LIVE: Neck Deep @ Alexandra Palace, London

By Katherine Allvey

It’s a monumental night for Neck Deep. They’ve sold out their biggest show to date at Alexandra Palace, and those of us brave enough to scale what feels like the steepest and windiest hill in London are here not only to enjoy a night of ‘generic pop punk’ (as the welshmen term themselves) but to celebrate their achievement. It’s a ‘told you so’ kind of evening, and we want to revel in the fact that we were right; Neck Deep can pack out arenas, and do it in style. 

The first thing you need to know about the inaugural Neck-Deep-Massive-Show is that they do not stop, ever, cramming twenty four songs into ninety minutes with barely a breath caught between songs to acknowledge that they’re in what vocalist Ben Barlow calls ‘Ally Fuckin Pally’. The other thing to realise is that they are incredibly organised, dividing their setlist into two or three song chunks which represent the main punk emotions like an anarchic version of ‘Inside Out’; political anger, introspection, romance, euphoria and Blink 182. The section that could be titled ‘Sad But Dealing With It’ is what gets the small but dedicated pit started. ‘Sort Yourself Out’ comes across more earnestly without the studio gloss, and ‘Lowlife’ acquires a grungy Offspring energy, its throwback absurdism exaggerated by Barlow’s rasping stretch. 
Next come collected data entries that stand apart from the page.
import Summits.Ventures.QEC.CircuitDistance.PortK2DataBB144Z
import Summits.Ventures.QEC.CircuitDistance.K2Chunks
import HarnessLib

/-!
# K2(`[[144,12,12]]`) chunk module — COMPUTATIONAL (native_decide; `Lean.ofReduceBool`)

Cell `qec`, CDX, R146/R152 STEP 1 («computational» header; `ofReduceBool` confined to these chunk modules). Checker of record
`K2.K2Data` (qec-cdx-type-1, PortK2Check); data module of record `PortK2DataBB144X/Z` (p669158/9, crit-1 data audit PASS
2026-08-28T21:20Z); chunk glue `K2Chunks` (idea-1 g2). Cube 0, child 11: leaf group 1 of 6.
Leaf theorems: the K2 DFS accepts below one descendant state of pivot cube 0 (sector Z); sizes are exact DFS visit counts
(eng-1 g2 `k2count.c`), capped so that the gate's native-axiom audit re-verifies every leaf in place. Assemblies re-derive the
child lists in the kernel (`decide`) and end in the literal cube fact `d144Z.cube (Ts144Z.getD 0 []) (0) (lives144Z.getD 0 0) = true`
(the `hcubes` hypothesis of `K2Inst.k2_complete`). Emitted by qec-cdx-eng-1 g2 (`gen2.py`, idea-1's `gen_k2chunks_from_lean.py` lineage).
-/

namespace Summit.Ventures.QEC.CircuitDistance.K2

set_option maxRecDepth 100000 in
set_option maxHeartbeats 0 in
set_option exponentiation.threshold 1024 in
/-- K2(144) chunk fact `cube144Z0_ch11_0` (833756 DFS visits; see the module docstring). -/
theorem cube144Z0_ch11_0 : app5 (d144Z.dfs (Ts144Z.getD 0 []) 6) (74995084487066386433, 1996, 421249166674228746791672110734681729275580381602196445017243910147, 3, 2348542582773833227889480596789337027375682127659153196089422198974514062791347234307068556539830876441149404) = true := by native_decide

set_option maxRecDepth 100000 in
set_option maxHeartbeats 0 in
set_option exponentiation.threshold 1024 in
/-- K2(144) chunk fact `cube144Z0_ch11_1` (594522 DFS visits; see the module docstring). -/
theorem cube144Z0_ch11_1 : app5 (d144Z.dfs (Ts144Z.getD 0 []) 6) (74959055690053713920, 3724, 421249166674228746791672110734681729275580381602196445017252298753, 3, 2348542582773833227889480596789337027375682127659153196089422198974514062791347234307068556539830876432760796) = true := by native_decide
end Summit.Ventures.QEC.CircuitDistance.K2
import Summits.QuantumFields.BalabanUV.T4Continuum.Support.VariationalCovariantScalarForm

/-!
# T⁴ programme, spine node NE2 (U1a), lane P2 — THE LEVEL-0 UPPER BOUND (the base of `VariationalCovariantUpper.ub_tower`) for the charged scalar:
# at block side `n = 1` the transported-average constraint FIXES the field, so `Δ′_0(μ) ≤ Sc(conj T·μ) ≤ 4d·Σ|μ|²`
# (`t4/skeletons/NE2-t4-ne2-p2.md` v0.8 §2.C, UB⁺ row; cell `pub-balaban`, row NE2 co-owner #2, lineage t4-ne2-p2 gen 10)

HONEST FRAMING (T4-DAG p. 1).  Rung (B)+1 only — NOT infinite volume, NOT a mass gap, NOT Clay.  NE2 is NOT IN PRINT and NOT proved here.  MODEL
LEVEL, [folklore]: with `VariationalCovariantUpper.ub_tower` (UB⁺ propagates up the tower given P⁺/ONE⁺/REG⁺) this file supplies the trivial level-0
input `hUB0` with `Λ₀ = 4d` for King's charged scalar (contractive bond phases, unit-modulus site transports).  Nothing printed is a hypothesis; no
`def … : Prop` fact; no `sorry`; axioms standard.  HONEST DEPENDENCY (cell, verbatim): continuum YM on T⁴ ⇐ BetaPertH ∧ nine spine estimates (0/9
proved); BetaPertH ⇐ (D1) ∧ (D4) ∧ CAP+tail; G-an2-4 gates asym, D1 and NE2/3/4.
-/

noncomputable section

open scoped BigOperators ComplexConjugate

namespace Summit.QuantumFields.BalabanUV.T4Continuum.VariationalCovariantLevelZero

open Finset
open Literature.MathematicalPhysics.QuantumFieldTheory.Balaban1983to89
open Literature.MathematicalPhysics.QuantumFieldTheory.Balaban1983to89.B5Prop11Plancherel (Tor fine unitVec)
open Literature.MathematicalPhysics.QuantumFieldTheory.Balaban1983to89.B5Prop11Lower (nsq nsq_nonneg)
open Literature.MathematicalPhysics.QuantumFieldTheory.Balaban1983to89.B5Block118 (bpt)
open Literature.MathematicalPhysics.QuantumFieldTheory.Balaban1983to89.B5Blocks16 (blockOf blockOf_bpt)
open Literature.MathematicalPhysics.QuantumFieldTheory.Balaban1983to89.B5AverageCurlStokes (sum_blocks_real)
open Summit.QuantumFields.BalabanUV.T4Continuum.VariationalCovariantFederbush (Qc dirU dirU_nonneg)
open Summit.QuantumFields.BalabanUV.T4Continuum.VariationalCovariantScalarPair (Sc Qk)
open Summit.QuantumFields.BalabanUV.T4Continuum.VariationalCovariantScalarForm (sum_dirU_le)

variable {d : ℕ} (M : Fin d → ℕ) [hM : ∀ μ, NeZero (M μ)]

/-- at block side `1` the offset type `Fin d → Fin 1` has exactly one element. [folklore] -/
theorem card_offsets_one : (Finset.univ : Finset (Fin d → Fin 1)).card = 1 := by
  rw [Finset.card_univ, Fintype.card_fun, Fintype.card_fin, Fintype.card_fin, one_pow]

/-- the explicit level-0 field: `f(x) = conj T(x)·μ(block of x)`. [folklore] -/
def lift (T : Tor (fine 1 M) → ℂ) (μ : Tor M → ℂ) : Tor (fine 1 M) → ℂ := fun x => (starRingEnd ℂ) (T x) * μ (blockOf 1 M x)

/-- the lifted field satisfies the transported-average constraint exactly (unit-modulus transports). [folklore] -/
theorem Qk_lift (T : Tor (fine 1 M) → ℂ) (hT : ∀ x, ‖T x‖ = 1) (μ : Tor M → ℂ) : Qk 1 M T (lift M T μ) = μ := by
  funext z
  have hTT : ∀ x, T x * (starRingEnd ℂ) (T x) = 1 := fun x => by
    rw [Complex.mul_conj, Complex.normSq_eq_norm_sq, hT, one_pow, Complex.ofReal_one]
  simp only [Qk, Qc, lift, blockOf_bpt, Nat.cast_one, one_pow, inv_one, one_mul]
  have : ∀ j : Fin d → Fin 1, T (bpt 1 M z j) * ((starRingEnd ℂ) (T (bpt 1 M z j)) * μ z) = μ z := fun j => by
    rw [← mul_assoc, hTT, one_mul]
  simp_rw [this]
  rw [sum_const, card_offsets_one, one_smul]

/-- the lifted field has the `ℓ²` mass of the unit datum. [folklore] -/
theorem nsq_lift (T : Tor (fine 1 M) → ℂ) (hT : ∀ x, ‖T x‖ = 1) (μ : Tor M → ℂ) : nsq (lift M T μ) = nsq μ := by
  unfold nsq
  rw [sum_blocks_real 1 M (fun x => ‖lift M T μ x‖ ^ 2)]
  refine Finset.sum_congr rfl fun z _ => ?_
  simp only [lift, blockOf_bpt, norm_mul, Complex.norm_conj, hT, one_mul, sum_const, card_offsets_one, one_smul]

/-- **LEVEL-0 UPPER BOUND** (the input `hUB0` of `ub_tower` for the charged scalar): for contractive phases and unit-modulus transports,
`∀ μ, ∃ f, Q_T f = μ ∧ Sc f ≤ 4d·Σ|μ|²` at block side `n = 1`. [folklore] -/
theorem ub_level_zero {Rc : Tor (fine 1 M) → Fin d → ℂ} (hR : ∀ y μ, ‖Rc y μ‖ ≤ 1) {T : Tor (fine 1 M) → ℂ} (hT : ∀ x, ‖T x‖ = 1)
    (μ : Tor M → ℂ) : ∃ f, Qk 1 M T f = μ ∧ Sc 1 M Rc f ≤ 4 * d * nsq μ := by
  refine ⟨lift M T μ, Qk_lift M T hT μ, ?_⟩
  have h := sum_dirU_le (fine 1 M) hR (lift M T μ)
  rw [nsq_lift M T hT μ] at h
  unfold Sc
  simpa using h

end Summit.QuantumFields.BalabanUV.T4Continuum.VariationalCovariantLevelZero

end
It’s the political instalment of Neck Deep’s set which provides a stark contrast to the rest. Silhouetted in red, Barlow takes a soapbox moment. “People are afraid to say what’s right and do what’s right. Fuck every CEO and corporation decimating poor and impoverished countries for their own gain. They don’t give a fuck about you. What’s happening in Palestine is one of the great crimes of our age,” he declares before launching into the frankly blinding ‘Need More Bricks’ that channels Anti-Flag at their most incendiary. ‘Don’t Wait’ follows with more riotous energy, all Fat Mike linguistic dark comedy with a sense of moving from their inner world to exterior concerns like they’re breaking their own script. It’s heavy handed and unsubtle but sometimes a message needs to be blunt to be effective. While it doesn’t get the pit flowing, the politics is arguably the most interesting part of Neck Deep’s show, raising the question about why they don’t fully lean into this aspect of their sound which they obviously excel at. 

“We can switch it up in a matter of seconds,” jokes Barlow. “Who here is in love?” The emotional whiplash by switching into ‘When You Know’ is mitigated by the passionate singalong which instantly transmits a sense of comfortable euphoria like the smell of freshly cut grass or a sitcom where the teens are played by actors in their thirties. ‘She’s A God’ comes across as the right mix of tender and a little naive, and lands right on target with the girls in the crowd. ‘What Did You Expect?’, the ‘first song we ever wrote’, begins the transition into the ‘Sounds Like Blink’ chapter and flows seamlessly into the whimsical ‘Take Me With You’. So many of us in the crowd have been following Neck Deep since they began and this pairing feels pleasantly cyclical. “We never thought that this song would do anything at all, it was just a cheesy love song and here we are all these years later, just playing this crappy love song…” grins Barlow, and there’s a tangible bursting of unresolved tension, a magnetic connection between us and them as ‘A Part Of Me’ opens. We fling the vocals back to Barlow and he opens his arms to bask in stained glass light. ‘We’ve got to end it on a big old singalong,” he smiles as a forest of phones grows like grass after rain to the opening chords of ‘December’ A crowd surfer holds up an unfurled umbrella and waves it just off time with the beat. Overwhelming achievement and satisfaction fill the air on this winner’s lap of a closer. 

Even the wait for the encore is very short. We’re invited into Neck Deep’s personal circle with ‘They May Not Mean To (But They Do)’ and ‘Can’t Kick Up The Roots’, and finally the pit they’ve been begging for since the start stretches all the way through the crowd. But it’s ‘In Bloom’ that really shakes us with emotional resonance as rays of hope and solidarity encompass us all. They’ve finally done it. Neck Deep Have finally hit the big time. A mutual glow pours out, candy coloured with a bass whirl, and we’re struck with the sincerity of their appreciation. The question now is: where do Neck Deep go from here now they’ve definitively confirmed they can fill a vast arena with joyful (and definitely not generic) pop punk?